Children are not born as straight arrows—they are born as crooked twigs! (sin nature)

Ps. 51

Behold, I was shapen in iniquity; and in sin did my mother conceive me.

Rom. 5 (children of Adam)

And so, our mandate from God, is to take crooked twigs and to somehow form it and fashion it into a true, straight, polished arrow.

7 rules for making arrows out of sticks: (applicable to vbs)

1. Start early

v. 4 “of their youth”

Trust factor—put a toddler up on the cabinet, tell them to jump, and w/ no hesitation they will jump right into your arms. This is the trust factor! The older we get, the more cynical we get. This is the time to instill trust.

Memory factor—much easier to memorize when young. (are your kids like Jacob, able to recite back entire books you’ve read or videos they’ve watched?)

Did you know there are certain chemicals that the brain releases only from age birth thru 5? They will never, for the rest of your life be released again. Science says they are extremely imp’t in the learning of language. (scripture memorization easier than for adults, and will last longer)

I’m losing my memory already (Sr. moments: some of you are even older than me!)

Joke—lady said to husband, I’m losing my mind/1/2 way up stairs, can’t remember if going up or down/1 foot in tub—getting’ in or out/he said, hope I never get like that, knock on wood, who’s at the door?!

Humility Factor—Jesus said you can only be saved w/ the faith of a child. A child has not yet learned to be proud, or arrogant. A child is humble. And even an adult has to humble themself to be saved.

A child is soft and moldable when young, but the longer you wait, the harder the clay gets.

Curiosity Factor—Children are so curious. What is their #1 question they ask? “Why!”

“where are we going?”/springfield/why?/that’s where Lincoln’s old house is/who’s lincoln?/why did he live there?/ “he just did”/where’s springfield?/35 miles w. on 72/oh, ok…what’s 72?

We should strive to be patient w/ their curiosity, because tomorrow they won’t be curious any more.

All human beings are born w/ an innate desire to answer 3 questions:

Where did I come from?

Why am I here?

Where am I going?

If we don’t answer the children’s questions, someone else will! (evolutionist will be happy to answer/secular humanist/cults)

1. start early

2. be creative

Deut. 6 says when to teach your children the Bible. “when you’re walking/standing/sitting/lying down”… “paste it to your forehead, and on the jam of each doorway they will walk thru!”

3. work for character

the greatest needs in our society today is character and integrity.

Examine any walk of life: politicians, athletes, factory workers, health professionals, white collar, blue collar…no collar!…priests, ministers, evangelists: it’s not hard to find people of low character in any walk of life.

We need to teach this next generation that what’s most imp’t is not your achievement, but your character.

Ill.—rather my child bring home a report card w/ honest C’s, than dishonest A’s…perhaps one day they’d make an honest dime, rather than a dishonest dollar!

Ill.—a little boy named James ran up to his dad and said, I’ve got an extra nickel!/where’d ya get it?/on the trolley, the driver forgot to take it, so I can ride tomorrow for free!…with great disappointment on his face, his father said, today, you traded your integrity for a nickel.

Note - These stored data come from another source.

/-
Copyright (c) 2026 the pub-hodgecm-mathlib formalisation cell (harness21).  Prover seat hodgecm-mathlib-LH4-p10 (g10), req620 Track A «(D-RAM) FOUR-FRAME» squad
((β₂) road (R-36) «PURE-CELL LEDGER», lane C = type RamM, β₂ WORD #45 «held: ‹HL_RAY_C♭› LH4-p10 (g10) worker + LH4-p19 (g4) kit»: the DIAGONAL parity branch of the
lane-C LOWER line is vacuous), helper lane on h413 = stmt-HodgeConjecture-24833 (count-neutral).  2026-09-05.
-/
import Summits.HodgeConjecture.HodgeConjecture.Theorems.F0P3cDyRamUpperLineCellCentre     -- ★ F3 (LH7-p10 lineage): `exists_centre_coord`, `map_centre_coord_sub`, `map_centre_sub_centre`, `v_centre_eq`
import Literature.NumberTheory.LocalFields.WildQuadraticEisensteinFrame                     -- ★ Lit: `exists_fixed_coords_of_map_ne` (Eisenstein coordinates `z = a + b·ϖ`)
import HarnessLib

/-!
# Crux `H413`, line LH4 «(D-RAM) FOUR-FRAME» — the (β₂) road (R-36), (OFF_C) residue, lane C (type RamM): «THE DIAGONAL BRANCH OF THE LOWER LINE IS VACUOUS» — on the
# lane-C lower line `jl = 2j + d_ρ + 2b + 2ℓ₀` the parity letter's diagonal disjunct `j + 1 = b + s0` contradicts the element's own parity invariant `jl_E ≡ s0 + d (mod 2)`

Cell `hodgecm-mathlib` (D-0151), FLOOR 0, crux item H413 = `stmt-HodgeConjecture-24833`, route of record `HCCMUnconditional`; squads F0∕P3c∕LH4 ∕ LH7; lane
`--supports stmt-HodgeConjecture-24833 --as helper` (count-neutral; pays NO tier-0 row).  THEOREMS ONLY (no `def`, no instance, no notation, no `sorry`, default heartbeats);
★-only imports; states NO law; (β₂) stays a HYPOTHESIS.  SCALARS ONLY: the line model (`Θlam·lam = 1`, `u·σu = 1`, `|u| = 1`), the `jE`-letters of ‹OFF_C.letter.v2›
(`Fix ρ = jE(E)`, `Θ∘jE = jE∘σ`, `ρ∘jE = jE`, `_hjpow`, `_c1 : |jE a| = |a|²`), the E-datum `IsRamifiedQuadraticDatum σ ϖ d tE`, the multiplier tokens `|μ| = exp(−m)`,
`|μ − ρμ| = exp(−jl)`, a reference pair `κ₀, ξ₀` at `|ξ₀| = exp(2d′ + 4·0)` (★ G1 `exists_refPair_ramM … 0`), `m = 2m_E` (★ `depth_even_of_letters_ramM`), the LOWER LINE
`jl = 2j + d_ρ + 2b + 2(d % 2)`, `2d′ = d_ρ + 2s0` (`_c22 _c29`), and the DIAGONAL letter `j + 1 = b + s0`.

WHY (split LH4-p19 (g4) KIT ∕ LH4-p10 (g10) WORKER on ‹HL_RAY_C♭› = ★ C4 `…OffRowCLowerShellFold.offRowCL_of_shellFree_bands`'s binder `hR`, whose cell tail carries the
parity letter `(j + 1 = b + s0 ∨ (b + s0 ≤ j ∧ (j − b − s0) % 2 = 0))`).  On the TOP line both disjuncts are live (★ G7 p865146 ∕ ★ G8 p865410); on the LOWER line the diagonal
one is EMPTY OF ELEMENTS: the centre `κ_c = ρμ∕(ρμ − μ)` has a coordinate `W ∈ E` with `jE W·ξ₀ = κ_c − κ₀` (★ F3 `exists_centre_coord`), and `jE(W − σW)·ξ₀ = κ_c − Θκ_c =
−κ_c·μ∕jE u` (★ F3 `map_centre_coord_sub` ∕ `map_centre_sub_centre`), so `|jE(W − σW)| = |μ|²∕(|μ − ρμ|·|ξ₀|) = exp(jl − 2m − 2d′)`; on the lower line with `j + 1 = b + s0`
this is `|jEϖ|^{2m_E − 2b − ℓ₀ + 1}`, i.e. `|W − σW| = |ϖ|^{2m_E − 2b − ℓ₀ + 1}` (`_hjpow`) — exponent of parity `ℓ₀ + 1`.  But `W = a + c·ϖ` with `a, c` `σ`-fixed (★ Lit
`exists_fixed_coords_of_map_ne`), `W − σW = c·(ϖ − σϖ)`, `c ≠ 0` (else `κ_c·μ = 0`), `|c| = exp(2t)` (fixed elements have even order), `|ϖ − σϖ| = |ϖ|^d`: `|W − σW| =
exp(2t − d)` — exponent of parity `d ≡ ℓ₀`.  Contradiction (`omega`).  CONSEQUENCE for the leaf: ‹HL_RAY_C♭› = its GENERIC branch (the worker `…OffRowCLowerRayWorker`,
this seat, KIT ★ p865492 + KIT-2/3 LH4-p19 (g4)) + this lemma + a two-line `rcases` glue — NO diagonal worker, NO primed kit.
* HEAD `false_of_lowerLine_diag_ramM` — the hypotheses above ⟹ `False`.
HONEST LABEL.  Count-neutral valuation algebra; nothing printed is asserted; no census law is stated; ‹HL_RAY_C♭› and (β₂) `stub_law_cleanSgn₂` stay OPEN; `HC_CM` is proved only
modulo the 7 printed citations (2 remaining named inputs: hLiu418 = `stmt-HodgeConjecture-24832`, h413 = `stmt-HodgeConjecture-24833`) until rung 0 closes.
## References
* [Serre1979] J.-P. Serre, *Local Fields*, GTM 67 (1979): Ch. I §6 Prop. 18 (Eisenstein coordinates), Ch. III §6 Prop. 12, Ch. V §3 (even order of fixed elements).
* [Rogawski1990] J. D. Rogawski, *Automorphic Representations of Unitary Groups in Three Variables*, Ann. of Math. Stud. 123 (1990): §4.9 Prop. 4.9.1 (b) p. 55 (the line model).
* [Kottwitz1986BaseChangeUnits] R. E. Kottwitz, *Base change for unit elements of Hecke algebras*, Compositio Math. 60 (1986): §1 pp. 240–241 (the cells).
-/

set_option autoImplicit false

noncomputable section

namespace Summit.HodgeConjecture.HodgeConjecture.Cruxes.H413.F0P3cDyRamLowerLineDiagVacuousRamM

open scoped Valued WithZero
open WithZero
open Literature.NumberTheory.Automorphic.UnitaryThreeFourFrame (IsRamifiedQuadraticDatum)
open Literature.NumberTheory.LocalFields (exists_fixed_coords_of_map_ne)
open Summit.HodgeConjecture.HodgeConjecture.Cruxes.H413.F0P3cDyRamUpperLineCellCentre (v_centre_eq exists_centre_coord map_centre_coord_sub map_centre_sub_centre)

variable {E M : Type} [Field E] [Valued E ℤᵐ⁰] [Field M] [Valued M ℤᵐ⁰] {ρ Θ : M →+* M}

/-- **HEAD — «THE DIAGONAL BRANCH OF THE LANE-C LOWER LINE IS VACUOUS».**  For the lane-C line model (`Θlam·lam = 1`, `u·σu = 1`, `|u| = 1`, `|jE a| = |a|²`,
`Fix ρ = jE(E)`, `Θ∘jE = jE∘σ`, `ρ∘jE = jE`, the E-datum), the multiplier `μ = lam − jE u` with `|μ| = exp(−m)`, `|μ − ρμ| = exp(−jl)`, `m = 2m_E`, a reference pair `κ₀`
(`Tr_ρ κ₀ = 1`, `Θκ₀ = κ₀`), `ξ₀` (`ρξ₀ = −ξ₀`, `Θξ₀ = ξ₀ ≠ 0`, `|ξ₀| = exp(2d′ + 4·0)`), the lower line `jl = 2j + d_ρ + 2b + 2(d % 2)` (`2d′ = d_ρ + 2s0`) and the
DIAGONAL parity letter `j + 1 = b + s0` are contradictory: the centre's coordinate `W` (`jE W·ξ₀ = κ_c − κ₀`) has `jE(W − σW)·ξ₀ = κ_c − Θκ_c = −κ_c·μ∕jE u`, whence
`|W − σW| = |ϖ|^{2m_E − 2b − ℓ₀ + 1}` (parity `ℓ₀ + 1`); but `W − σW = c·(ϖ − σϖ)` with `c ≠ 0` `σ`-fixed, so `|W − σW| = exp(2t − d)` (parity `d ≡ ℓ₀`).
[cite: Serre1979, Ch. I §6 Prop. 18; Ch. III §6 Prop. 12; Ch. V §3] [cite: Rogawski1990, §4.9 Prop. 4.9.1 (b) p. 55] [cite: Kottwitz1986BaseChangeUnits, §1 pp. 240–241] -/
theorem false_of_lowerLine_diag_ramM {σ : E →+* E} {ϖ : E} {d tE : ℕ} (hD : IsRamifiedQuadraticDatum σ ϖ d tE)
    (jE : E →+* M) (hjfix : ∀ z, ρ z = z ↔ ∃ c, jE c = z) (hΘj : ∀ c, Θ (jE c) = jE (σ c)) (hρj : ∀ c, ρ (jE c) = jE c)
    (hjpow : ∀ (t : E) (n : ℤ), Valued.v (jE t) = Valued.v (jE ϖ) ^ n ↔ Valued.v t = Valued.v ϖ ^ n)
    (c1 : ∀ a, Valued.v (jE a) = Valued.v a ^ 2)
    (hρρ : ∀ x, ρ (ρ x) = x) (hvρ : ∀ x, Valued.v (ρ x) = Valued.v x) (hΘρ : ∀ x, Θ (ρ x) = ρ (Θ x))
    {lam : M} (hΘlam : Θ lam * lam = 1) {u : E} (huu : u * σ u = 1) (hu : Valued.v u = 1)
    {m jl : ℕ} (hm : Valued.v (lam - jE u) = exp (-(m : ℤ))) (hjl : Valued.v ((lam - jE u) - ρ (lam - jE u)) = exp (-(jl : ℤ)))
    {κ₀ ξ₀ : M} (hκ₀ : κ₀ + ρ κ₀ = 1) (hΘκ₀ : Θ κ₀ = κ₀) (hξ : ρ ξ₀ = -ξ₀) (hΘξ : Θ ξ₀ = ξ₀) (hξ0 : ξ₀ ≠ 0)
    {d' : ℕ} (hξv : Valued.v ξ₀ = exp (2 * (d' : ℤ) + 4 * ((0 : ℕ) : ℤ)))
    {mE j b dρ s0 : ℕ} (hmE : m = 2 * mE) (hline : jl = 2 * j + dρ + 2 * b + 2 * (d % 2)) (hds : 2 * d' = dρ + 2 * s0) (hdiag : j + 1 = b + s0) :
    False := by
  obtain ⟨hσ, hvσ, hϖ, hfixE, hd, hd1, -⟩ := id hD
  have hvϖ0 : Valued.v ϖ ≠ 0 := (by rw [hϖ]; exact exp_ne_zero); have hϖ0 : ϖ ≠ 0 := fun h0 => hvϖ0 (by rw [h0, map_zero])
  have hϖσ : σ ϖ ≠ ϖ := fun h0 => by
    have h1 := hd
    rw [h0, sub_self, map_zero] at h1
    exact pow_ne_zero _ hvϖ0 h1.symm
  have hjϖ : Valued.v (jE ϖ) = exp (-2 : ℤ) := by rw [c1, hϖ, ← exp_nsmul]; congr 1
  have hju : Valued.v (jE u) = 1 := by rw [c1, hu, one_pow]
  have hu0 : u ≠ 0 := fun h0 => by rw [h0, zero_mul] at huu; exact zero_ne_one huu
  have hju0 : jE u ≠ 0 := (map_ne_zero jE).2 hu0
  have hμρ : ρ (lam - jE u) ≠ lam - jE u := fun h0 => by
    have h1 := hjl
    rw [h0, sub_self, map_zero] at h1; exact exp_ne_zero h1.symm
  have hμ0 : lam - jE u ≠ 0 := fun h0 => by rw [h0, map_zero] at hm; exact exp_ne_zero hm.symm
  have hρμ0 : ρ (lam - jE u) ≠ 0 := (map_ne_zero ρ).2 hμ0
  have hden : ρ (lam - jE u) - (lam - jE u) ≠ 0 := sub_ne_zero.2 hμρ
  have hκc0 : ρ (lam - jE u) / (ρ (lam - jE u) - (lam - jE u)) ≠ 0 := div_ne_zero hρμ0 hden
  -- the centre's coordinate `W` and its fixed defect (★ F3)
  obtain ⟨W, hW⟩ := exists_centre_coord jE hjfix hρρ hμρ hκ₀ hξ hξ0
  have h1 := map_centre_coord_sub σ jE hΘj hΘκ₀ hΘξ hW
  have h2 := map_centre_sub_centre σ jE hΘj hρj hΘρ hΘlam huu hμρ
  have h3 : jE (W - σ W) = -(ρ (lam - jE u) / (ρ (lam - jE u) - (lam - jE u)) * ((lam - jE u) / jE u)) / ξ₀ := by
    rw [eq_div_iff hξ0, h1, ← h2]; ring
  have hne : jE (W - σ W) ≠ 0 := by
    rw [h3]; exact div_ne_zero (neg_ne_zero.2 (mul_ne_zero hκc0 (div_ne_zero hμ0 hju0))) hξ0
  have hvκ := v_centre_eq hvρ (lam - jE u)
  have hvW : Valued.v (jE (W - σ W)) = Valued.v (jE ϖ) ^ (2 * (mE : ℤ) - 2 * b - (d % 2 : ℕ) + 1) := by
    rw [h3, map_div₀, Valuation.map_neg, Valuation.map_mul, hvκ, map_div₀ _ (lam - jE u) (jE u), hm, hjl, hju, hξv, hjϖ, div_one,
      ← exp_sub, ← exp_add, ← exp_sub, ← exp_zsmul, smul_eq_mul]
    congr 1; push_cast; omega
  have hWE : Valued.v (W - σ W) = Valued.v ϖ ^ (2 * (mE : ℤ) - 2 * b - (d % 2 : ℕ) + 1) := (hjpow _ _).1 hvW
  -- Eisenstein coordinates: `W − σW = c·(ϖ − σϖ)` with `c` fixed, so `|W − σW| ∈ exp(2ℤ)·|ϖ|^d ∪ {0}`
  obtain ⟨a, c, ha, hc, hWac⟩ := exists_fixed_coords_of_map_ne hσ hϖσ W
  have hskew : W - σ W = c * (ϖ - σ ϖ) := by rw [hWac, map_add, map_mul, ha, hc]; ring
  rcases eq_or_ne c 0 with hc0 | hc0
  · exact hne (by rw [hskew, hc0, zero_mul, map_zero])
  · obtain ⟨t, ht⟩ := hfixE c hc hc0
    have hE2 : Valued.v (W - σ W) = exp (2 * t - (d : ℤ)) := by
      rw [hskew, Valuation.map_mul, ht, hd, hϖ, ← exp_nsmul, ← exp_add]; congr 1; simp only [nsmul_eq_mul]; ring
    have key := hWE.symm.trans hE2
    rw [hϖ, ← exp_zsmul, smul_eq_mul, exp_inj] at key
    push_cast at key
    omega

end Summit.HodgeConjecture.HodgeConjecture.Cruxes.H413.F0P3cDyRamLowerLineDiagVacuousRamM

end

James never forgot it, and James Cash Penney went on to build a world empire in retail based on principles of character and integrity.

4. Set limits

In the OT, Eli, the temple priest, had 2 evil sons. They seduced women at the temple where he served. They stole people’s sacrifices right off the altar, and would eat them!

And I Sam. 3 says,

his sons made themselves vile, and he restrained them not.

Set limits! Be the boss! Restrain them! Take charge!

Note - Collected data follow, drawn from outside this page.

import Summits.MatrixMultiplication.MatrixMultiplication.Theorems.AbelianSTPPCensusTB4StatDefs

/-!
# T_B static certificate, range `5591 … 5994` (t*-indexed linear checker with the k-member tree at `τ = 2375/1000`): kernel evaluation, the shape checks (one-member cover, else the k-member tree), volumes `5009 … 5265`, all orders `5591 … 5994`

Cell mm-stpp (rung F-M1), tier T_B = «beat `2.375` (Coppersmith–Winograd)»; checker in `AbelianSTPPCensusTB4StatDefs.lean`, table and bucket lists in `AbelianSTPPCensusTB4StatData.lean`
(pattern: theory g12's `AbelianSTPPCensusTAStatDDom*/DCk*.lean`).  `decide` with kernel reduction (standard axioms; no `native_decide`), `Elab.async false`;
consumed by `TB4Stat.checkV_sound` / `TB4Stat.domV_sound` / `TB4Stat.m2V_sound` in the leaf `AbelianSTPPCensusLeafTB5994Closed.lean`.
WHAT THIS IS NOT: arithmetic on shape lists only; no statement about STPP families or `ω`.
-/

set_option linter.dupNamespace false
set_option autoImplicit false
set_option Elab.async false

namespace Summit.MatrixMultiplication.MatrixMultiplication.Theorems.TB4Stat

set_option maxHeartbeats 0 in
/-- Check chunk: every sorted candidate shape of the volumes `5009 … 5265` passes `checkShape` on the full order range (cost units 197466: (shape, bucket) cells and tree nodes). [original] -/
theorem ck5009 : TB4Stat.checkV 5591 5994 257 5009 = true := by decide +kernel

end Summit.MatrixMultiplication.MatrixMultiplication.Theorems.TB4Stat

I used to go to Wal-Mart, and see that spoiled brat in line, throwing his temper tantrum, and say, “I’d like to get a hold of that child for 5 minutes!”/now, “parents”!

Children need limits…it makes them feel secure, to know their boundaries.

“my children push the limits!”

Yes! That’s right! Now you get it. They push and test the limits, hoping you’ll pass the test! And when you do, they gain a sense of security. “dad is consistent”… “mom means what she says.”